Data entries
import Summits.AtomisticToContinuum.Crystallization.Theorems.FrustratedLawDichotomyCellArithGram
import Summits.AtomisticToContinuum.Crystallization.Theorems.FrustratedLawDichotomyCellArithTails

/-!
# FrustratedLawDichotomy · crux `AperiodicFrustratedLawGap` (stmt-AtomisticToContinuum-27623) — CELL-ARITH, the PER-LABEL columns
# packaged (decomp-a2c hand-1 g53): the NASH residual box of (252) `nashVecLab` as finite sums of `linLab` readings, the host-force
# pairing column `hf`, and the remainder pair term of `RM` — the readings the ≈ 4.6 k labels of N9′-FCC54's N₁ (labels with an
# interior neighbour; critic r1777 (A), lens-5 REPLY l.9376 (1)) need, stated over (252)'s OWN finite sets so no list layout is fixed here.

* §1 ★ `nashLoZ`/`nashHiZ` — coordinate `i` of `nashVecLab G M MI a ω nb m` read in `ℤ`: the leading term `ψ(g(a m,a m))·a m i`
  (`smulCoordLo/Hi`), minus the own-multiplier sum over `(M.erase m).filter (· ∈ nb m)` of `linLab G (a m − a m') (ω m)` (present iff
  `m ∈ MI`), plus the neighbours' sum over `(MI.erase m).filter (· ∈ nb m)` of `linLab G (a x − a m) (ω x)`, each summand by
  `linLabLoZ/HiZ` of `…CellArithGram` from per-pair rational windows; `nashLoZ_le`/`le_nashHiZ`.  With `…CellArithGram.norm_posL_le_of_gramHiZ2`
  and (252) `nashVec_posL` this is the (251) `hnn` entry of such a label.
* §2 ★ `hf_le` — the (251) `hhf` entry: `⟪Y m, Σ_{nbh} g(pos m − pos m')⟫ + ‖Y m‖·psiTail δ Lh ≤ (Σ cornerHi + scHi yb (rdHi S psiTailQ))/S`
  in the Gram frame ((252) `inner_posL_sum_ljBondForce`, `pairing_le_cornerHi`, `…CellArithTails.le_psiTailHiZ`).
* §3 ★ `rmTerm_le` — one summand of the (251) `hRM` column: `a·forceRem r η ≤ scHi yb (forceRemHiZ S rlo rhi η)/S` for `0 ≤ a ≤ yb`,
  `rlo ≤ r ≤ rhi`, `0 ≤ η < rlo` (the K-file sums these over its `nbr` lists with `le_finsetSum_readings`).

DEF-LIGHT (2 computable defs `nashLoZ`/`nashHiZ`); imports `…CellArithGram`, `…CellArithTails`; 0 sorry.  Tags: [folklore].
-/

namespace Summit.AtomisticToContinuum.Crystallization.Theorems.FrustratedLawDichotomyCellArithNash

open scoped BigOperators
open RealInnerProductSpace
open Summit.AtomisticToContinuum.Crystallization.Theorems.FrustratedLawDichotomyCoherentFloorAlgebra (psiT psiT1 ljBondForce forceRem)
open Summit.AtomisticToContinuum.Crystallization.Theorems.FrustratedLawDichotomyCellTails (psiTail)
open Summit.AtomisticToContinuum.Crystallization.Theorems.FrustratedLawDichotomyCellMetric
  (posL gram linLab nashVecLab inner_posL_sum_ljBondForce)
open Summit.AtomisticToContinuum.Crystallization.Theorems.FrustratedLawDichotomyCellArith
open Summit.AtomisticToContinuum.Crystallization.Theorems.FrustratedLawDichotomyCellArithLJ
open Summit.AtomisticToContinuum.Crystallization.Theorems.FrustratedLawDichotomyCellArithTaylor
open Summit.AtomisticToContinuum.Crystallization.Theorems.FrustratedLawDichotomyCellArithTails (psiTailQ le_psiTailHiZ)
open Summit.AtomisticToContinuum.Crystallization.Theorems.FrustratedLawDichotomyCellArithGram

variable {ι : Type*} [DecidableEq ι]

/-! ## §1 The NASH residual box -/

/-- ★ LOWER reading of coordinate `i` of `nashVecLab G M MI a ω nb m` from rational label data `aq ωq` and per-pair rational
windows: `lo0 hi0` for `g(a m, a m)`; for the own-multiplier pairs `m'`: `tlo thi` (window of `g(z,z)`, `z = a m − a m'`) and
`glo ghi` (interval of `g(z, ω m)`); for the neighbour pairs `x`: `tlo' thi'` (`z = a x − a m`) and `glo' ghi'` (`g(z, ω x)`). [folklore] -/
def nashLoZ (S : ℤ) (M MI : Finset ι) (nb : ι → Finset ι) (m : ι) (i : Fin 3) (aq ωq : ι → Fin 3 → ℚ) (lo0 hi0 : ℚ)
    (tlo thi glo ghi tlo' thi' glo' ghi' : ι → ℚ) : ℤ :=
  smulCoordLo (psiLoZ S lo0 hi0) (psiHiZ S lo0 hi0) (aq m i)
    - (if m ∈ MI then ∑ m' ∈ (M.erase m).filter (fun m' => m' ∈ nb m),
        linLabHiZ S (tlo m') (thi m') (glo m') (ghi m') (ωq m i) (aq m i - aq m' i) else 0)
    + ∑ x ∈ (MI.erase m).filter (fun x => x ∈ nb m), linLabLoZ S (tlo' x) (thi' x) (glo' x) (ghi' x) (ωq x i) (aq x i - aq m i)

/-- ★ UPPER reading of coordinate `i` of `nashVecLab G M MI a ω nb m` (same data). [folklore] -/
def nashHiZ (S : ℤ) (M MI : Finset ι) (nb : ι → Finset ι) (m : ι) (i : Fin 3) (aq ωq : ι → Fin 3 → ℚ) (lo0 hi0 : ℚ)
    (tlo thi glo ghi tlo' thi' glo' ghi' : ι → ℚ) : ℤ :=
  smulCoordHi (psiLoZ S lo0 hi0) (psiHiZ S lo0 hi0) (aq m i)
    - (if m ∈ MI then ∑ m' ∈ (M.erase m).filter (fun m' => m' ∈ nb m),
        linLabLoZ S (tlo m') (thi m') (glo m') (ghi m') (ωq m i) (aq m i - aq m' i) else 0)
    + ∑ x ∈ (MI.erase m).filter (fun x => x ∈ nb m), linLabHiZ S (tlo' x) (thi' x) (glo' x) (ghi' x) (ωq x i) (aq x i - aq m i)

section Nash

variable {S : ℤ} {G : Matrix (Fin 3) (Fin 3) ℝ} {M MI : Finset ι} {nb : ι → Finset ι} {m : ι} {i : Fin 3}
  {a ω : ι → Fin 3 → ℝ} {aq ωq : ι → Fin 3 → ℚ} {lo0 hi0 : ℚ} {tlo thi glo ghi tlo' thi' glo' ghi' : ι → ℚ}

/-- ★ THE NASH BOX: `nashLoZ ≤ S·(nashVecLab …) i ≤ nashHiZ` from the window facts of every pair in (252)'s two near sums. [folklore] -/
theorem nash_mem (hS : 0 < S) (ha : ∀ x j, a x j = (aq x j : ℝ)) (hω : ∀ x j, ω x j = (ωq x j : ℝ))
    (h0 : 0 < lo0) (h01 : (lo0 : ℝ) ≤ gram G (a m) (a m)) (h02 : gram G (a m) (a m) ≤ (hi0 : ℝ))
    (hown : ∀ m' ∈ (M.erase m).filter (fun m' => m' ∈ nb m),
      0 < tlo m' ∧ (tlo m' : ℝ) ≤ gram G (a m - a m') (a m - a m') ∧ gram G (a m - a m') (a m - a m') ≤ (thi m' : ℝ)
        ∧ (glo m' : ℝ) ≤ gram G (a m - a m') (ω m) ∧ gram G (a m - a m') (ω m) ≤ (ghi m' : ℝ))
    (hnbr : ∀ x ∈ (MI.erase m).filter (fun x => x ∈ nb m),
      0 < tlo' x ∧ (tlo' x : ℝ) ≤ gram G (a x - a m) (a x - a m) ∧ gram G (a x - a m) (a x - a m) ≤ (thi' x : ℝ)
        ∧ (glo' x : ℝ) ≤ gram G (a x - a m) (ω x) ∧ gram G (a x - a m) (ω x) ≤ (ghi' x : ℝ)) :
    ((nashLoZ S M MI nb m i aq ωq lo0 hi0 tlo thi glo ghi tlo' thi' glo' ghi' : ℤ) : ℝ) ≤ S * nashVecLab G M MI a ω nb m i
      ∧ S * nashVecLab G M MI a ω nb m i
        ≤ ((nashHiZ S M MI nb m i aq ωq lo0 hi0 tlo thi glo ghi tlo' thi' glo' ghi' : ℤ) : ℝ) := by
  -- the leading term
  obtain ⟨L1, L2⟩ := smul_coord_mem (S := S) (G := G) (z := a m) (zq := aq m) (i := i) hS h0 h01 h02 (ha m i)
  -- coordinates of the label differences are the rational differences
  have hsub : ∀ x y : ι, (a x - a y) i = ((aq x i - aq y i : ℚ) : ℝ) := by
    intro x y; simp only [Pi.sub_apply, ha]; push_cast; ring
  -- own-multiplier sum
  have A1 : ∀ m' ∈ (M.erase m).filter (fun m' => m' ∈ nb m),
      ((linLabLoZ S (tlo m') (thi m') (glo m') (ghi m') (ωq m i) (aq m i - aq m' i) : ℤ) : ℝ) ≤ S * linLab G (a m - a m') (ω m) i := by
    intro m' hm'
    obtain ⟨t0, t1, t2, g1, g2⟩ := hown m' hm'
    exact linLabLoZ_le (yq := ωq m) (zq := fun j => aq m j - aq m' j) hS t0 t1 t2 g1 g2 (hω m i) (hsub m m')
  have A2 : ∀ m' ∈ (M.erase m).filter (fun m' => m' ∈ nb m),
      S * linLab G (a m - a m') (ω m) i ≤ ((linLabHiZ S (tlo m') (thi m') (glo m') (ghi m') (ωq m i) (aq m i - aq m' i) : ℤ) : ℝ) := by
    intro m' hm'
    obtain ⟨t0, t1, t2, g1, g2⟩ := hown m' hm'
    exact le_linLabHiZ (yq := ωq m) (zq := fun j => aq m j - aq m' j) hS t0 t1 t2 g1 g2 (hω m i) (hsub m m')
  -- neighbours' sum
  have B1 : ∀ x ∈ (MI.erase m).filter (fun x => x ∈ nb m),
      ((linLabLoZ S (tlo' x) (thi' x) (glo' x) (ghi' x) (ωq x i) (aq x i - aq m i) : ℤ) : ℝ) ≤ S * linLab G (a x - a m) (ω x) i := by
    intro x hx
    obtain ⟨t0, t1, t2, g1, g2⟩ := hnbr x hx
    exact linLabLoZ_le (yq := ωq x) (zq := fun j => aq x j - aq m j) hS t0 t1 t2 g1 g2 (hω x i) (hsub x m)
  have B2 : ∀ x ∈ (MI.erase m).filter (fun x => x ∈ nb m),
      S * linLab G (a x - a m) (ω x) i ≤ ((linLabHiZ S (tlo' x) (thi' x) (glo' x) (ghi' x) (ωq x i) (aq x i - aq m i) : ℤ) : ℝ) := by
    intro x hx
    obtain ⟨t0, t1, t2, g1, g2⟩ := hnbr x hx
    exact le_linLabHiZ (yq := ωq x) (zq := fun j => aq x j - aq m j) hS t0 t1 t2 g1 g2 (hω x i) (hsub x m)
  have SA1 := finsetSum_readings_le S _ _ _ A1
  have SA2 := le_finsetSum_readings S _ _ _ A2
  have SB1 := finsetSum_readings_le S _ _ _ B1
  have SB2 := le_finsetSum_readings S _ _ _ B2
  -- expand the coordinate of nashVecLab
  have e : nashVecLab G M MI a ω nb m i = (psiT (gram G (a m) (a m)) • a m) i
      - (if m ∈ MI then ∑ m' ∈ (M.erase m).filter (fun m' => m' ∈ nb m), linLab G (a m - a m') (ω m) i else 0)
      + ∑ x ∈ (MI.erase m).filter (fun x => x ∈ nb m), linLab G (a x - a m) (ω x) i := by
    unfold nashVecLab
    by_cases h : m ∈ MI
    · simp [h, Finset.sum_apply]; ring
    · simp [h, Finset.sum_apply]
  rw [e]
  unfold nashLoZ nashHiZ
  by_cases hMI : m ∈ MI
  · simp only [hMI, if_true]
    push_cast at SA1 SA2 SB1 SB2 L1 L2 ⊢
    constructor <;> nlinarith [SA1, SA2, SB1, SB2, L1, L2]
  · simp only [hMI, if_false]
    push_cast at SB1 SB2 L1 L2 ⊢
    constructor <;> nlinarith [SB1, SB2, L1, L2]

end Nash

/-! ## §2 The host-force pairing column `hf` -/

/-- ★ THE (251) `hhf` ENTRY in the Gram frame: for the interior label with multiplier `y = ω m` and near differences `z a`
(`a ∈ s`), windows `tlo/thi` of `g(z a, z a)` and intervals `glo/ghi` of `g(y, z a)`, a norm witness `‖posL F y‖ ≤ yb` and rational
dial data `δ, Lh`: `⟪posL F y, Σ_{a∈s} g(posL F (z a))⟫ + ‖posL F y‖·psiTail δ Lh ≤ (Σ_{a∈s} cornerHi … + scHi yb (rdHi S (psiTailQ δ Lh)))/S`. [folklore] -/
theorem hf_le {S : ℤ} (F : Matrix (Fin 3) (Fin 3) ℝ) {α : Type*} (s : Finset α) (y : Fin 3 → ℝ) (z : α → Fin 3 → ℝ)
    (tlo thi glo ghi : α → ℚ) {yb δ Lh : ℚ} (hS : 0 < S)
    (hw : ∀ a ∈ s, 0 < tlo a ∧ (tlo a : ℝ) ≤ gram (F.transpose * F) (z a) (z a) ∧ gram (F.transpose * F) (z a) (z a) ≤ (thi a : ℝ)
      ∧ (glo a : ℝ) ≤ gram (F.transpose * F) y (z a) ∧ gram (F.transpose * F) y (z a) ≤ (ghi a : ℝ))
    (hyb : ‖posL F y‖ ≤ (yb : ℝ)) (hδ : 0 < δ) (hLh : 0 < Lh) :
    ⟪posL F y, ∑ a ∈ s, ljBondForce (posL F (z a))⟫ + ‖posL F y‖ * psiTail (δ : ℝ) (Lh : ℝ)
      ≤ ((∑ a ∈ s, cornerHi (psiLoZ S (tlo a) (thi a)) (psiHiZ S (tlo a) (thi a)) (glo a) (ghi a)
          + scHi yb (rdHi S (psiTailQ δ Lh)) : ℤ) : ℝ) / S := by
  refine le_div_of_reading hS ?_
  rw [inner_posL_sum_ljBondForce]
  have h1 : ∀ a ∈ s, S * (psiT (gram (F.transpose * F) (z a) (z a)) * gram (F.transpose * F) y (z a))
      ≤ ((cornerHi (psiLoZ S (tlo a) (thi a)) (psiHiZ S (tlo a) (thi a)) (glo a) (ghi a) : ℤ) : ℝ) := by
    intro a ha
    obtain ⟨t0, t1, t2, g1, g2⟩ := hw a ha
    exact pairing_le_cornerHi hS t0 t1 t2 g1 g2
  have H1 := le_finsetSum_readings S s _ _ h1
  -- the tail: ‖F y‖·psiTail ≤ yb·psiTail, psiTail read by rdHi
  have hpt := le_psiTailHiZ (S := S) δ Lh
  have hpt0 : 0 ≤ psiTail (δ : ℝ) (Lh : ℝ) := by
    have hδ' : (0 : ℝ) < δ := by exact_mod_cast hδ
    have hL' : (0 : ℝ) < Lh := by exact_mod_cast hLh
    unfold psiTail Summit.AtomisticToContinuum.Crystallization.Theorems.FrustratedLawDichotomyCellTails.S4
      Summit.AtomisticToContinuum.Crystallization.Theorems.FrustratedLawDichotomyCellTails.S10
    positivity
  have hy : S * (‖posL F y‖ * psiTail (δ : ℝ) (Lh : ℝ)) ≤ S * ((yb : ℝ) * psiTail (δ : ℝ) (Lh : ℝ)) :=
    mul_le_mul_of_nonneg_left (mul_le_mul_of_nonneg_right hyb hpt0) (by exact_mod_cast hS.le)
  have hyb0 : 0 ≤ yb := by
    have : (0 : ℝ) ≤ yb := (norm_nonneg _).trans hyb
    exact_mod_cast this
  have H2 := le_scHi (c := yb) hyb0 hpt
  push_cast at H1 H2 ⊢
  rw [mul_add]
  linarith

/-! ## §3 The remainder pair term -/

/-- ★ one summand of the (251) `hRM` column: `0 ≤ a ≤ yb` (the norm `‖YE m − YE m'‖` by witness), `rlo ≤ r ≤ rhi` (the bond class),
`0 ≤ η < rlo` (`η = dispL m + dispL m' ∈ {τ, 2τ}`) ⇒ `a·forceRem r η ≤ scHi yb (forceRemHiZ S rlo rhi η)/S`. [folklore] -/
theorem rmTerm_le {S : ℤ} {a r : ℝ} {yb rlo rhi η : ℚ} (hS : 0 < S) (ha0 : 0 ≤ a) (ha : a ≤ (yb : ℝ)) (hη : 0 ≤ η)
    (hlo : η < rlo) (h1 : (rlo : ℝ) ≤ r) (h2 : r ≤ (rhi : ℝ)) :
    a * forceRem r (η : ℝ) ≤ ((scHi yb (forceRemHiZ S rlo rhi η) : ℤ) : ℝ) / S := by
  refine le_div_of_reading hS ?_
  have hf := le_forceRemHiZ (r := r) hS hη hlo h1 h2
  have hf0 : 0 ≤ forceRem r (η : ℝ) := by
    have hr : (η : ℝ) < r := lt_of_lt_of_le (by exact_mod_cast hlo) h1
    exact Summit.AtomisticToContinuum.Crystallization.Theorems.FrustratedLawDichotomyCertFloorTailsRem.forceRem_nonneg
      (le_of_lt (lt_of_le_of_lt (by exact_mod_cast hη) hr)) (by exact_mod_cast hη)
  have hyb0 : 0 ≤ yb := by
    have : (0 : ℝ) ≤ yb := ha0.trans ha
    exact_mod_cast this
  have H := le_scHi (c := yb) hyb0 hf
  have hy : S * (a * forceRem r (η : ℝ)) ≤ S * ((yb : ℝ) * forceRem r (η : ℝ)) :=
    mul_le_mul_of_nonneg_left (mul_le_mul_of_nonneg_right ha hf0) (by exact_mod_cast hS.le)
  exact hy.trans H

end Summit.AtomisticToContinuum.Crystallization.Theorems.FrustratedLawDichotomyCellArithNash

• _WORK TO BE COMPLETED_
Note every line of the records that holds the word "nlinarith", and copy it.

• _ANSWER FOR THE TASK_
    constructor <;> nlinarith [SA1, SA2, SB1, SB2, L1, L2]
    constructor <;> nlinarith [SB1, SB2, L1, L2]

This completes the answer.